At first, Armstrong didn’t want the house. But Lucille bought it in 1943, the year after they married, while he was on a lengthy tour. He eventually fell in love with the narrow two-storey brick home, and with the working class block into which it was tucked. Armstrong proudly became an avuncular presence on the block and bragged in a 1971 manuscript that he had watched three generations grow up around him.
When Lucille wanted to upgrade, he insisted they stay. So she made improvements. The ornate, Fifth Avenue-rate bathroom is a prime example. And the “Throne”, as Armstrong called it in his writing, was of prime import.
Armstrong took health and diet very seriously, partly because of having been raised by a single mother who focused, for lack of a doctor, on keeping her children healthy with natural remedies. After Lucille introduced him to Swiss Kriss, an herbal laxative, he became a zealous proponent and offered his endorsement for free.
The couple wrote a diet plan that called for regular consumption of Swiss Kriss, and they circulated it among friends and fans along with a comical photo of Armstrong seated on his decked-out Queens toilet, with his “Satchmo-Slogan” printed below: “Leave it All Behind Ya.”
Playlists
Starting in December 1950, Armstrong used a tape recorder to capture casual conversations, ambient road hangouts, interviews with journalists, radio broadcasts he liked and more. Most often, though, he would simply record his shellac and vinyl discs to tape, consolidating the music and making it easier to carry. He kept careful documentation of the track lists, and together the tapes and their accompanying lists provide a revealing glimpse into his broad music tastes.
Ever the careful documenter, Armstrong wrote out a playlist anytime he recorded music to tape – whether it was a recording of his own concert, a dub of an entire album or a more piecemeal mixtape.
The range of his listening is striking. He was as likely to listen to The Beatles as he was to Rachmaninoff. On one playlist, the vaudeville singer Al Jolson and Miles Davis butt up against each other. “The man was obsessed with all kinds of music,” Riccardi says. “Anywhere he’d go – if he’d go to South America, he’d bring back South American records. If he went to Africa, he’d bring back African records. He’d go to record stores everywhere.”
On a disc marked “Reel 24”, he is listening mostly to the bebop musicians that had succeeded him in the jazz spotlight of the 1940s and 1950s. On the audio of the tape itself, you can hear him announcing the tunes like a radio DJ.
After that tape plays, Armstrong introduces another: a bootleg recording of a jam session at Minton’s, the venue where bebop was born. After he plays it, he expresses approval. “Cats jumpin’, man”, he says, apparently unperturbed by the beboppers’ sometimes-ambivalent relationship to his own legacy.
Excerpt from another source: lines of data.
import Mathlib
import Summits.HodgeConjecture.HodgeConjecture.Theorems.PadicSemiregularLiftHodgeAbelianVarietiesAndrePowerHOne
import Literature.AlgebraicGeometry.HodgeTheory.WeilFamilyReachOfPeriodConstruction

/-!
# Crux `HodgeAbelianVarieties` (stmt-HodgeConjecture-1333), line `cm-pivot-andre` — André with CM targets, module L2b: the idempotent endomorphisms `u_α`

Given two endomorphisms `X, Y` of a complex abelian variety `B` acting diagonally on a basis `𝔅(λ, s)` of
`H¹(B(ℂ); ℂ)` with eigenvalues `μ_λ`, `ρ_s` (module L2a for `B = A ⊗ O_E`), and the rational Lagrange data
`c j k l`, `e s` of module L1 (key identity `Σ_{k,l} c j k l μ_λ^k ρ_s^l = [λ = e s j]`), this module builds, for
every set `α` of eigenvalue indices, the endomorphism `u_α = Σ_{j∈α} Σ_{k,l} (N c j k l) • (X^k ≫ Y^l)` (`N` a common
denominator) and proves: `u_α^* 𝔅(λ,s) = N·[e_s⁻¹ λ ∈ α] 𝔅(λ,s)`, `u_α` commutes with `X` and `Y`, `u_α² = N u_α`,
and `2 dim (im u_α) = |α| · n` (`work/andre/PLAN.md` §4). The images `im u_α`, `|α| = 2p`, are André's targets.
-/

set_option linter.dupNamespace false

noncomputable section

namespace Summit.HodgeConjecture.HodgeConjecture.Theorems.HodgeAbelianVarieties.CMPivotAndre

open CategoryTheory
open Literature.AlgebraicGeometry Literature.AlgebraicGeometry.Motives Literature.AlgebraicGeometry.HodgeTheory

/-- **André's idempotents.** For endomorphisms `X, Y` of `B` diagonal on a basis `𝔅(λ,s)` of `H¹(B(ℂ); ℂ)`
(eigenvalues `μ_λ`, `ρ_s`) and rational data `c`, `e` with `Σ_{k,l} c j k l μ_λ^k ρ_s^l = [λ = e s j]`, there are
`N ≥ 1` and endomorphisms `u_α` (`α` a finite set of indices `λ`) with `u_α^* 𝔅(λ,s) = N·[e_s⁻¹ λ ∈ α]·𝔅(λ,s)`,
`u_α ≫ X = X ≫ u_α`, `u_α ≫ Y = Y ≫ u_α`, `u_α ≫ u_α = N • u_α` and `2 dim (im u_α) = |α| n`.
[cite: Andre1992HodgeCM, Théorème] [cite: LangeBirkenhake1992, §1.1 Prop. 1.1.6 and Prop. 1.1.10] -/
theorem exists_andreIdempotents : ∀ {N n : ℕ} (B : Literature.AlgebraicGeometry.Motives.AbelianVariety ℂ) (X Y : B ⟶ B) (𝔅 : Module.Basis (Fin N × Fin n) ℂ (Literature.AlgebraicGeometry.HodgeTheory.complexBetti B.X 1)) (μ : Fin N → ℂ) (ρ : Fin n → ℂ), (∀ l s, Literature.AlgebraicGeometry.HodgeTheory.complexBetti.map X.hom.hom.hom 1 (𝔅 (l, s)) = μ l • 𝔅 (l, s)) → (∀ l s, Literature.AlgebraicGeometry.HodgeTheory.complexBetti.map Y.hom.hom.hom 1 (𝔅 (l, s)) = ρ s • 𝔅 (l, s)) → ∀ (e : Fin n → Equiv.Perm (Fin N)) (c : Fin N → Fin N → Fin n → ℚ), (∀ s j l', ∑ k, ∑ l, (c j k l : ℂ) * μ l' ^ (k : ℕ) * ρ s ^ (l : ℕ) = if l' = e s j then 1 else 0) → ∃ (Nd : ℕ) (u : Finset (Fin N) → (B ⟶ B)), 0 < Nd ∧ (∀ α l s, Literature.AlgebraicGeometry.HodgeTheory.complexBetti.map (u α).hom.hom.hom 1 (𝔅 (l, s)) = (if (e s).symm l ∈ α then (Nd : ℂ) else 0) • 𝔅 (l, s)) ∧ (∀ α, u α ≫ X = X ≫ u α) ∧ (∀ α, u α ≫ Y = Y ≫ u α) ∧ (∀ α, u α ≫ u α = Nd • u α) ∧ (∀ α, 2 * (Literature.AlgebraicGeometry.Motives.AbelianVariety.image (u α)).dim = α.card * n) := by
  intro N n B X Y 𝔅 μ ρ hX hY e c hkey
  classical
  haveI := finite_complexBetti_abelianVariety B 1
  -- a common denominator `Nd` of the `c j k l` and the integers `z j k l = Nd * c j k l`
  let Nd : ℕ := ∏ j : Fin N, ∏ k : Fin N, ∏ l : Fin n, (c j k l).den
  have hNd_pos : 0 < Nd := by
    refine Finset.prod_pos fun j _ => Finset.prod_pos fun k _ => Finset.prod_pos fun l _ => ?_
    exact (c j k l).den_pos
  have hden_dvd : ∀ j k l, (c j k l).den ∣ Nd := by
    intro j k l
    refine dvd_trans ?_ (Finset.dvd_prod_of_mem _ (Finset.mem_univ j))
    refine dvd_trans ?_ (Finset.dvd_prod_of_mem _ (Finset.mem_univ k))
    exact Finset.dvd_prod_of_mem _ (Finset.mem_univ l)
  have hz : ∀ j k l, ∃ z : ℤ, (z : ℂ) = (Nd : ℂ) * (c j k l : ℂ) := by
    intro j k l
    obtain ⟨d, hd⟩ := hden_dvd j k l
    refine ⟨d * (c j k l).num, ?_⟩
    have hq : ((c j k l : ℚ) : ℂ) = ((c j k l).num : ℂ) / ((c j k l).den : ℂ) := by
      rw [← Rat.cast_intCast, ← Rat.cast_natCast, ← Rat.cast_div, Rat.num_div_den]
    have hden0 : ((c j k l).den : ℂ) ≠ 0 := Nat.cast_ne_zero.mpr (c j k l).den_pos.ne'
    rw [hq, hd]
    push_cast
    field_simp
  choose z hzc using hz
  -- powers of `X` and `Y` and their action on `𝔅`
  let Xp : ℕ → (B ⟶ B) := fun k => Nat.rec (𝟙 B) (fun _ f => f ≫ X) k
  let Yp : ℕ → (B ⟶ B) := fun k => Nat.rec (𝟙 B) (fun _ f => f ≫ Y) k
  have hXp0 : Xp 0 = 𝟙 B := rfl
  have hXps : ∀ k, Xp (k + 1) = Xp k ≫ X := fun k => rfl
  have hYp0 : Yp 0 = 𝟙 B := rfl
  have hYps : ∀ k, Yp (k + 1) = Yp k ≫ Y := fun k => rfl
  have hXp : ∀ (k : ℕ) l s, complexBetti.map (Xp k).hom.hom.hom 1 (𝔅 (l, s)) = μ l ^ k • 𝔅 (l, s) := by
    intro k l s
    induction k with
    | zero => rw [hXp0, complexBetti_map_id_one_apply, pow_zero, one_smul]
    | succ k ih =>
      rw [hXps, ← complexBetti_map_map_one_apply, hX, map_smul, ih, smul_smul, pow_succ, mul_comm]
  have hYp : ∀ (k : ℕ) l s, complexBetti.map (Yp k).hom.hom.hom 1 (𝔅 (l, s)) = ρ s ^ k • 𝔅 (l, s) := by
    intro k l s
    induction k with
    | zero => rw [hYp0, complexBetti_map_id_one_apply, pow_zero, one_smul]
    | succ k ih =>
      rw [hYps, ← complexBetti_map_map_one_apply, hY, map_smul, ih, smul_smul, pow_succ, mul_comm]
  have hXY𝔅 : ∀ (k l' : ℕ) l s, complexBetti.map (Xp k ≫ Yp l').hom.hom.hom 1 (𝔅 (l, s)) =
      (μ l ^ k * ρ s ^ l') • 𝔅 (l, s) := by
    intro k l' l s
    rw [← complexBetti_map_map_one_apply, hYp, map_smul, hXp, smul_smul, mul_comm]
  -- the endomorphisms `u_α`
  let u : Finset (Fin N) → (B ⟶ B) := fun α =>
    ∑ j ∈ α, ∑ k : Fin N, ∑ l : Fin n, z j k l • (Xp k ≫ Yp l)
  -- sum / faithfulness helpers
  have hsum : ∀ {J : Type} (S : Finset J) (f : J → (B ⟶ B)) (x : complexBetti B.X 1),
      complexBetti.map (∑ j ∈ S, f j).hom.hom.hom 1 x = ∑ j ∈ S, complexBetti.map (f j).hom.hom.hom 1 x := by
    intro J S f x
    rw [complexBetti_map_finsetSum_one]
    change (∑ j ∈ S, complexBetti.map (f j).hom.hom.hom 1).hom x = _
    rw [ModuleCat.hom_sum, LinearMap.coe_sum, Finset.sum_apply]
  have hfaith : ∀ f g : B ⟶ B, (∀ l s, complexBetti.map f.hom.hom.hom 1 (𝔅 (l, s)) =
      complexBetti.map g.hom.hom.hom 1 (𝔅 (l, s))) → f = g := by
    intro f g hfg
    apply AbelianVariety.hom_eq_of_complexBetti_map_one_eq
    ext1
    apply 𝔅.ext
    rintro ⟨l, s⟩
    exact hfg l s
  -- their diagonal action on `𝔅`
  have hu𝔅 : ∀ α l s, complexBetti.map (u α).hom.hom.hom 1 (𝔅 (l, s)) =
      (if (e s).symm l ∈ α then (Nd : ℂ) else 0) • 𝔅 (l, s) := by
    intro α l s
    have hterm : ∀ j (k : Fin N) (l' : Fin n), complexBetti.map (z j k l' • (Xp k ≫ Yp l')).hom.hom.hom 1 (𝔅 (l, s)) =
        ((Nd : ℂ) * ((c j k l' : ℂ) * μ l ^ (k : ℕ) * ρ s ^ (l' : ℕ))) • 𝔅 (l, s) := by
      intro j k l'
      rw [complexBetti_map_zsmul_one]
      change (z j k l' • complexBetti.map (Xp k ≫ Yp l').hom.hom.hom 1).hom (𝔅 (l, s)) = _
      rw [ModuleCat.hom_zsmul, LinearMap.smul_apply]
      change z j k l' • complexBetti.map (Xp k ≫ Yp l').hom.hom.hom 1 (𝔅 (l, s)) = _
      rw [hXY𝔅, ← Int.cast_smul_eq_zsmul ℂ, smul_smul, hzc]
      congr 1
      ring
    show complexBetti.map (∑ j ∈ α, ∑ k : Fin N, ∑ l : Fin n, z j k l • (Xp k ≫ Yp l)).hom.hom.hom 1 (𝔅 (l, s)) = _
    simp_rw [hsum, hterm, ← Finset.sum_smul]
    congr 1
    simp_rw [← Finset.mul_sum, hkey]
    have hcond : ∀ j, (l = e s j) ↔ ((e s).symm l = j) := fun j => (Equiv.symm_apply_eq (e s)).symm
    simp_rw [hcond, Finset.sum_ite_eq, mul_ite, mul_one, mul_zero]
  -- commutation with `X`, `Y` and `u_α² = Nd u_α`, by faithfulness of `H¹`
  have huX : ∀ α, u α ≫ X = X ≫ u α := by
    intro α
    apply hfaith
    intro l s
    rw [← complexBetti_map_map_one_apply, hX, map_smul, hu𝔅, ← complexBetti_map_map_one_apply, hu𝔅,
      map_smul, hX, smul_comm]
  have huY : ∀ α, u α ≫ Y = Y ≫ u α := by
    intro α
    apply hfaith
    intro l s
    rw [← complexBetti_map_map_one_apply, hY, map_smul, hu𝔅, ← complexBetti_map_map_one_apply, hu𝔅,
      map_smul, hY, smul_comm]
  have huu : ∀ α, u α ≫ u α = Nd • u α := by
    intro α
    apply hfaith
    intro l s
    rw [← complexBetti_map_map_one_apply, hu𝔅, map_smul, hu𝔅, smul_smul, complexBetti_map_nsmul_one]
    change _ = (Nd • complexBetti.map (u α).hom.hom.hom 1).hom (𝔅 (l, s))
    rw [ModuleCat.hom_nsmul, LinearMap.smul_apply]
    change _ = Nd • complexBetti.map (u α).hom.hom.hom 1 (𝔅 (l, s))
    rw [hu𝔅, ← Nat.cast_smul_eq_nsmul ℂ, smul_smul]
    congr 1
    split_ifs <;> ring
  -- `2 dim (im u_α) = |α| · n`: the rank of the diagonal operator `u_α^*`
  have hdim : ∀ α, 2 * (AbelianVariety.image (u α)).dim = α.card * n := by
    intro α
    rw [← finrank_range_complexBetti_map_one (u α)]
    let S : Finset (Fin N × Fin n) := Finset.univ.filter fun ls => (e ls.2).symm ls.1 ∈ α
    have hmemS : ∀ ls : Fin N × Fin n, ls ∈ S ↔ (e ls.2).symm ls.1 ∈ α := fun ls => by simp [S]
    have hL : ∀ ls : Fin N × Fin n, (complexBetti.map (u α).hom.hom.hom 1).hom (𝔅 ls) =
        (if (e ls.2).symm ls.1 ∈ α then (Nd : ℂ) else 0) • 𝔅 ls := by
      rintro ⟨l, s⟩
      exact hu𝔅 α l s
    have hrange : LinearMap.range (complexBetti.map (u α).hom.hom.hom 1).hom =
        Submodule.span ℂ (Set.range fun i : S => 𝔅 i) := by
      apply le_antisymm
      · rintro _ ⟨x, rfl⟩
        rw [← 𝔅.sum_repr x, map_sum]
        refine Submodule.sum_mem _ fun ls _ => ?_
        rw [map_smul, hL]
        by_cases h : (e ls.2).symm ls.1 ∈ α
        · rw [if_pos h]
          exact Submodule.smul_mem _ _ (Submodule.smul_mem _ _
            (Submodule.subset_span ⟨⟨ls, (hmemS ls).mpr h⟩, rfl⟩))
        · rw [if_neg h, zero_smul, smul_zero]
          exact Submodule.zero_mem _
      · rw [Submodule.span_le]
        rintro _ ⟨⟨ls, hls⟩, rfl⟩
        have h : (e ls.2).symm ls.1 ∈ α := (hmemS ls).mp hls
        refine ⟨(Nd : ℂ)⁻¹ • 𝔅 ls, ?_⟩
        rw [map_smul, hL, if_pos h, smul_smul, inv_mul_cancel₀ (Nat.cast_ne_zero.mpr hNd_pos.ne'), one_smul]
    have hcardS : S.card = α.card * n := by
      have : S.card = (α ×ˢ (Finset.univ : Finset (Fin n))).card := by
        refine Finset.card_bij (fun ls _ => ((e ls.2).symm ls.1, ls.2)) ?_ ?_ ?_
        · intro ls hls
          exact Finset.mem_product.mpr ⟨(hmemS ls).mp hls, Finset.mem_univ _⟩
        · rintro ⟨l₁, s₁⟩ h₁ ⟨l₂, s₂⟩ h₂ h
          simp only [Prod.mk.injEq] at h
          obtain ⟨h1, rfl⟩ := h
          simp only [Prod.mk.injEq, and_true]
          exact (e s₁).symm.injective h1
        · rintro ⟨j, s⟩ hjs
          refine ⟨(e s j, s), (hmemS _).mpr ?_, ?_⟩
          · simpa [Equiv.symm_apply_apply] using (Finset.mem_product.mp hjs).1
          · simp
      rw [this, Finset.card_product, Finset.card_univ, Fintype.card_fin]
    rw [hrange, finrank_span_eq_card, Fintype.card_coe, hcardS]
    exact 𝔅.linearIndependent.comp (fun i : S => (i : Fin N × Fin n)) Subtype.val_injective
  exact ⟨Nd, u, hNd_pos, hu𝔅, huX, huY, huu, hdim⟩

end Summit.HodgeConjecture.HodgeConjecture.Theorems.HodgeAbelianVarieties.CMPivotAndre

end
import Summits.Ventures.Crystal3D.Theorems.StickyWulffConstantPolycrystalWulffBoundSingleGrain
import Summits.Ventures.Crystal3D.Theorems.StickyWulffConstantPolycrystalWulffBoundSameLattice
import Literature.Analysis.Convexity.AnisotropicPerimeterUnion

/-!
# `PolycrystalWulffBound` for two grains with the same lattice

Route `StickyWulffConstant` of the venture `Summits/Ventures/Crystal3D`, crux `PolycrystalWulffBound`
(item `stmt-Ventures-19482`). The first case with a WALL: two grains `G₀, G₁` whose frames carry the
same lattice (`A₀(Λ₀) = A₁(Λ₀)`; the crux charges such walls `c ≥ 0` only). Then `W_{A₀} = W_{A₁}`
(`wulffBody_eq_of_image_eq`), the two exterior energies and the two subtracted interfaces telescope
BY DEFINITION of `ι` into the single anisotropic perimeter `Per_W(G₀ ∪ G₁)`, the wall terms are
nonnegative (`ι_K ≥ 0` = subadditivity, `anisotropicPerimeter_union_le`), and the single-grain Wulff
inequality (`polycrystalWulffBound_singleGrain`) applied to `G₀ ∪ G₁` concludes. Statement = the
crux's `let`-telescope verbatim with `n := 2` and the extra hypothesis `A 0 '' Λ = A 1 '' Λ`.
WHAT THIS IS NOT: anything about grains with DIFFERENT lattices (the content of P).
-/

noncomputable section

namespace Summit.Ventures.Crystal3D.Theorems

open MeasureTheory Set Metric
open scoped RealInnerProductSpace InnerProductSpace ENNReal
open Literature.MathematicalPhysics.StatisticalMechanics
open Literature.Analysis.Convexity (anisotropicPerimeter anisotropicPerimeter_union_le
  anisotropicPerimeter_le_mul_perimeter perimeter_eq_anisotropicPerimeter_closedBall)

/-- **`PolycrystalWulffBound` for two grains with the same lattice**: the crux's statement
(`let`-telescope verbatim) for `n = 2` grains under the extra hypothesis `A 0 '' Λ = A 1 '' Λ`
(equal lattices — the crux then only asks `c ≥ 0` for their wall). Proof: `W_{A 1} = W_{A 0}`, the
grain energies and subtracted interfaces telescope by the definition of `ι` into
`Per_{W}(G 0 ∪ G 1)`, the disc-wall terms are `≥ 0` (subadditivity of the `K`-perimeter and
finiteness on sets of finite perimeter), and the single-grain Wulff inequality for `G 0 ∪ G 1`
gives `6·2^{1/3}(√2·Vol)^{2/3} ≤ En`. Unconditional. -/
theorem polycrystalWulffBound_two_sameLattice :
    let Λ : Set (EuclideanSpace ℝ (Fin 3)) := Literature.MathematicalPhysics.StatisticalMechanics.fccStacking 1 (Real.sqrt (2 / 3));
    let Brl : (ℤ → ℤ) → Set (EuclideanSpace ℝ (Fin 3)) := Literature.MathematicalPhysics.StatisticalMechanics.barlowStacking 1 (Real.sqrt (2 / 3));
    let Ax : EuclideanSpace ℝ (Fin 3) → (EuclideanSpace ℝ (Fin 3) ≃ₗᵢ[ℝ] EuclideanSpace ℝ (Fin 3)) → (EuclideanSpace ℝ (Fin 3) ≃ₗᵢ[ℝ] EuclideanSpace ℝ (Fin 3)) → Prop := fun m A B => ∃ (L : EuclideanSpace ℝ (Fin 3) ≃ₗᵢ[ℝ] EuclideanSpace ℝ (Fin 3)) (s₁ s₂ : EuclideanSpace ℝ (Fin 3)) (σ σ' : ℤ → ℤ), Literature.MathematicalPhysics.StatisticalMechanics.IsHaggSeq σ ∧ Literature.MathematicalPhysics.StatisticalMechanics.IsHaggSeq σ' ∧ L (EuclideanSpace.single (2 : Fin 3) (1 : ℝ)) = m ∧ A '' Λ ⊆ (fun q => L q + s₁) '' Brl σ ∧ B '' Λ ⊆ (fun q => L q + s₂) '' Brl σ';
    let CoAx : (EuclideanSpace ℝ (Fin 3) ≃ₗᵢ[ℝ] EuclideanSpace ℝ (Fin 3)) → (EuclideanSpace ℝ (Fin 3) ≃ₗᵢ[ℝ] EuclideanSpace ℝ (Fin 3)) → Prop := fun A B => ∃ m, Ax m A B;
    let Φ : EuclideanSpace ℝ (Fin 3) → ℝ := fun ν => Real.sqrt 2 / 4 * ∑ᶠ w ∈ {w ∈ Λ | ‖w‖ = 1}, |⟪w, ν⟫_ℝ|;
    let Per : Set (EuclideanSpace ℝ (Fin 3)) → Set (EuclideanSpace ℝ (Fin 3)) → ℝ := fun K S => (⨆ (ξ : EuclideanSpace ℝ (Fin 3) → EuclideanSpace ℝ (Fin 3)) (_ : ContDiff ℝ 1 ξ ∧ HasCompactSupport ξ ∧ ∀ z, ξ z ∈ K), ENNReal.ofReal (∫ z in S, Literature.MathematicalPhysics.StatisticalMechanics.fieldDivergence ξ z)).toReal;
    let ι : Set (EuclideanSpace ℝ (Fin 3)) → Set (EuclideanSpace ℝ (Fin 3)) → Set (EuclideanSpace ℝ (Fin 3)) → ℝ := fun K S₁ S₂ => (Per K S₁ + Per K S₂ - Per K (S₁ ∪ S₂)) / 2;
    let W : (EuclideanSpace ℝ (Fin 3) ≃ₗᵢ[ℝ] EuclideanSpace ℝ (Fin 3)) → Set (EuclideanSpace ℝ (Fin 3)) := fun A => {y | ∀ ν : EuclideanSpace ℝ (Fin 3), ⟪y, ν⟫_ℝ ≤ Φ (A.symm ν)};
    let Dsc : EuclideanSpace ℝ (Fin 3) → Set (EuclideanSpace ℝ (Fin 3)) := fun m => {y | ‖y‖ ≤ 1 ∧ ⟪y, m⟫_ℝ = 0};
    let Tex : (n : ℕ) → (Fin n → Set (EuclideanSpace ℝ (Fin 3))) → (Fin n → (EuclideanSpace ℝ (Fin 3) ≃ₗᵢ[ℝ] EuclideanSpace ℝ (Fin 3))) → (Fin n → Fin n → ℝ) → (Fin n → Fin n → EuclideanSpace ℝ (Fin 3)) → Prop := fun n G A c m => (∀ f : Fin n, Literature.MathematicalPhysics.StatisticalMechanics.HasFinitePerimeter (G f) ∧ volume (G f) < ⊤) ∧ (∀ f g, f ≠ g → Disjoint (G f) (G g)) ∧ (∀ f g, f ≠ g → 0 ≤ c f g) ∧ (∀ f g, f ≠ g → ¬ CoAx (A f) (A g) → m f g = 0 ∧ 1 ≤ c f g) ∧ (∀ f g, f ≠ g → CoAx (A f) (A g) → A f '' Λ ≠ A g '' Λ → Ax (m f g) (A f) (A g) ∧ 1 / 2 ≤ c f g);
    let En : (n : ℕ) → (Fin n → Set (EuclideanSpace ℝ (Fin 3))) → (Fin n → (EuclideanSpace ℝ (Fin 3) ≃ₗᵢ[ℝ] EuclideanSpace ℝ (Fin 3))) → (Fin n → Fin n → ℝ) → (Fin n → Fin n → EuclideanSpace ℝ (Fin 3)) → ℝ := fun n G A c m => ∑ f : Fin n, Per (W (A f)) (G f) - ∑ f, ∑ g, (if f = g then 0 else ι (W (A f)) (G f) (G g)) + ∑ f, ∑ g, (if f = g then 0 else c f g / 2 * ι (Dsc (m f g)) (G f) (G g));
    let Vol : (n : ℕ) → (Fin n → Set (EuclideanSpace ℝ (Fin 3))) → ℝ := fun n G => (volume (⋃ f : Fin n, G f)).toReal; ∀ (G : Fin 2 → Set (EuclideanSpace ℝ (Fin 3))) (A : Fin 2 → (EuclideanSpace ℝ (Fin 3) ≃ₗᵢ[ℝ] EuclideanSpace ℝ (Fin 3))) (c : Fin 2 → Fin 2 → ℝ) (m : Fin 2 → Fin 2 → EuclideanSpace ℝ (Fin 3)), Tex 2 G A c m → A 0 '' Λ = A 1 '' Λ → 6 * (2 : ℝ) ^ ((1 : ℝ) / 3) * (Real.sqrt 2 * Vol 2 G) ^ ((2 : ℝ) / 3) ≤ En 2 G A c m := by
  intro Λ Brl Ax CoAx Φ Per ι W Dsc Tex En Vol G A c m hTex hAA
  obtain ⟨hfin, hdisj, hc0, -, -⟩ := hTex
  have h01 : (0 : Fin 2) ≠ 1 := by decide
  have hd : Disjoint (G 0) (G 1) := hdisj 0 1 h01
  have hW : W (A 1) = W (A 0) := (wulffBody_eq_of_image_eq hAA).symm
  -- finiteness of all perimeters involved
  have hG0 := hfin 0
  have hG1 := hfin 1
  have hUm : MeasurableSet (G 0 ∪ G 1) := hG0.1.1.union hG1.1.1
  have hUper : perimeter (G 0 ∪ G 1) < ⊤ := by
    rw [perimeter_eq_anisotropicPerimeter_closedBall]
    refine (anisotropicPerimeter_union_le _ hG1.1.1 hd).trans_lt ?_
    rw [← perimeter_eq_anisotropicPerimeter_closedBall, ← perimeter_eq_anisotropicPerimeter_closedBall]
    exact ENNReal.add_lt_top.2 ⟨hG0.1.2, hG1.1.2⟩
  have hUfin : HasFinitePerimeter (G 0 ∪ G 1) := ⟨hUm, hUper⟩
  have hUvol : volume (G 0 ∪ G 1) < ⊤ :=
    (measure_union_le _ _).trans_lt (ENNReal.add_lt_top.2 ⟨hG0.2, hG1.2⟩)
  -- the disc bodies are bounded, so their perimeters of finite-perimeter sets are finite
  have hDsc : ∀ v : EuclideanSpace ℝ (Fin 3), Dsc v ⊆ closedBall 0 1 := fun v y hy => by
    rw [mem_closedBall, dist_zero_right]; exact hy.1
  have hPfin : ∀ (v : EuclideanSpace ℝ (Fin 3)) {S : Set (EuclideanSpace ℝ (Fin 3))},
      perimeter S < ⊤ → anisotropicPerimeter (Dsc v) S < ⊤ := fun v S hS =>
    (anisotropicPerimeter_le_mul_perimeter one_pos (hDsc v) S).trans_lt
      (ENNReal.mul_lt_top ENNReal.ofReal_lt_top hS)
  -- nonnegativity of the disc interface terms (subadditivity + finiteness)
  have hι : ∀ (v : EuclideanSpace ℝ (Fin 3)) (S T : Set (EuclideanSpace ℝ (Fin 3))),
      MeasurableSet T → Disjoint S T → perimeter S < ⊤ → perimeter T < ⊤ →
      0 ≤ ι (Dsc v) S T := by
    intro v S T hT hST hS hT'
    show 0 ≤ ((anisotropicPerimeter (Dsc v) S).toReal + (anisotropicPerimeter (Dsc v) T).toReal -
      (anisotropicPerimeter (Dsc v) (S ∪ T)).toReal) / 2
    have hsub := anisotropicPerimeter_union_le (Dsc v) hT hST
    have : (anisotropicPerimeter (Dsc v) (S ∪ T)).toReal ≤
        (anisotropicPerimeter (Dsc v) S).toReal + (anisotropicPerimeter (Dsc v) T).toReal := by
      rw [← ENNReal.toReal_add (hPfin v hS).ne (hPfin v hT').ne]
      exact ENNReal.toReal_mono (ENNReal.add_ne_top.2 ⟨(hPfin v hS).ne, (hPfin v hT').ne⟩) hsub
    linarith
  -- the energy of the texture
  have hEn : En 2 G A c m = Per (W (A 0)) (G 0 ∪ G 1) +
      (c 0 1 / 2 * ι (Dsc (m 0 1)) (G 0) (G 1) + c 1 0 / 2 * ι (Dsc (m 1 0)) (G 1) (G 0)) := by
    simp only [En, ι, Fin.sum_univ_two, Fin.isValue, if_true, if_false, h01, h01.symm, hW,
      Set.union_comm (G 1) (G 0)]
    ring
  have hVol : Vol 2 G = (volume (G 0 ∪ G 1)).toReal := by
    show (volume (⋃ f : Fin 2, G f)).toReal = (volume (G 0 ∪ G 1)).toReal
    rw [show (⋃ f : Fin 2, G f) = G 0 ∪ G 1 from by
      ext x; simp [Fin.exists_fin_two]]
  -- assemble
  have hwall : 0 ≤ c 0 1 / 2 * ι (Dsc (m 0 1)) (G 0) (G 1) + c 1 0 / 2 * ι (Dsc (m 1 0)) (G 1) (G 0) := by
    have h1 := hι (m 0 1) (G 0) (G 1) hG1.1.1 hd hG0.1.2 hG1.1.2
    have h2 := hι (m 1 0) (G 1) (G 0) hG0.1.1 hd.symm hG1.1.2 hG0.1.2
    have hc01 := hc0 0 1 h01
    have hc10 := hc0 1 0 h01.symm
    positivity
  rw [hEn, hVol]
  have hmain := polycrystalWulffBound_singleGrain (A 0) hUfin hUvol
  linarith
Later on, he jumps to a track of his own, “Among My Souvenirs”. In the handwritten playlist, Armstrong closely notates each turn in the tape, including the moment when he pauses to mention the children playing outside.
These are the children that Armstrong said he was thinking of when he sang his most famous song, “What a Wonderful World”. Here we have their very voices, documented for all time.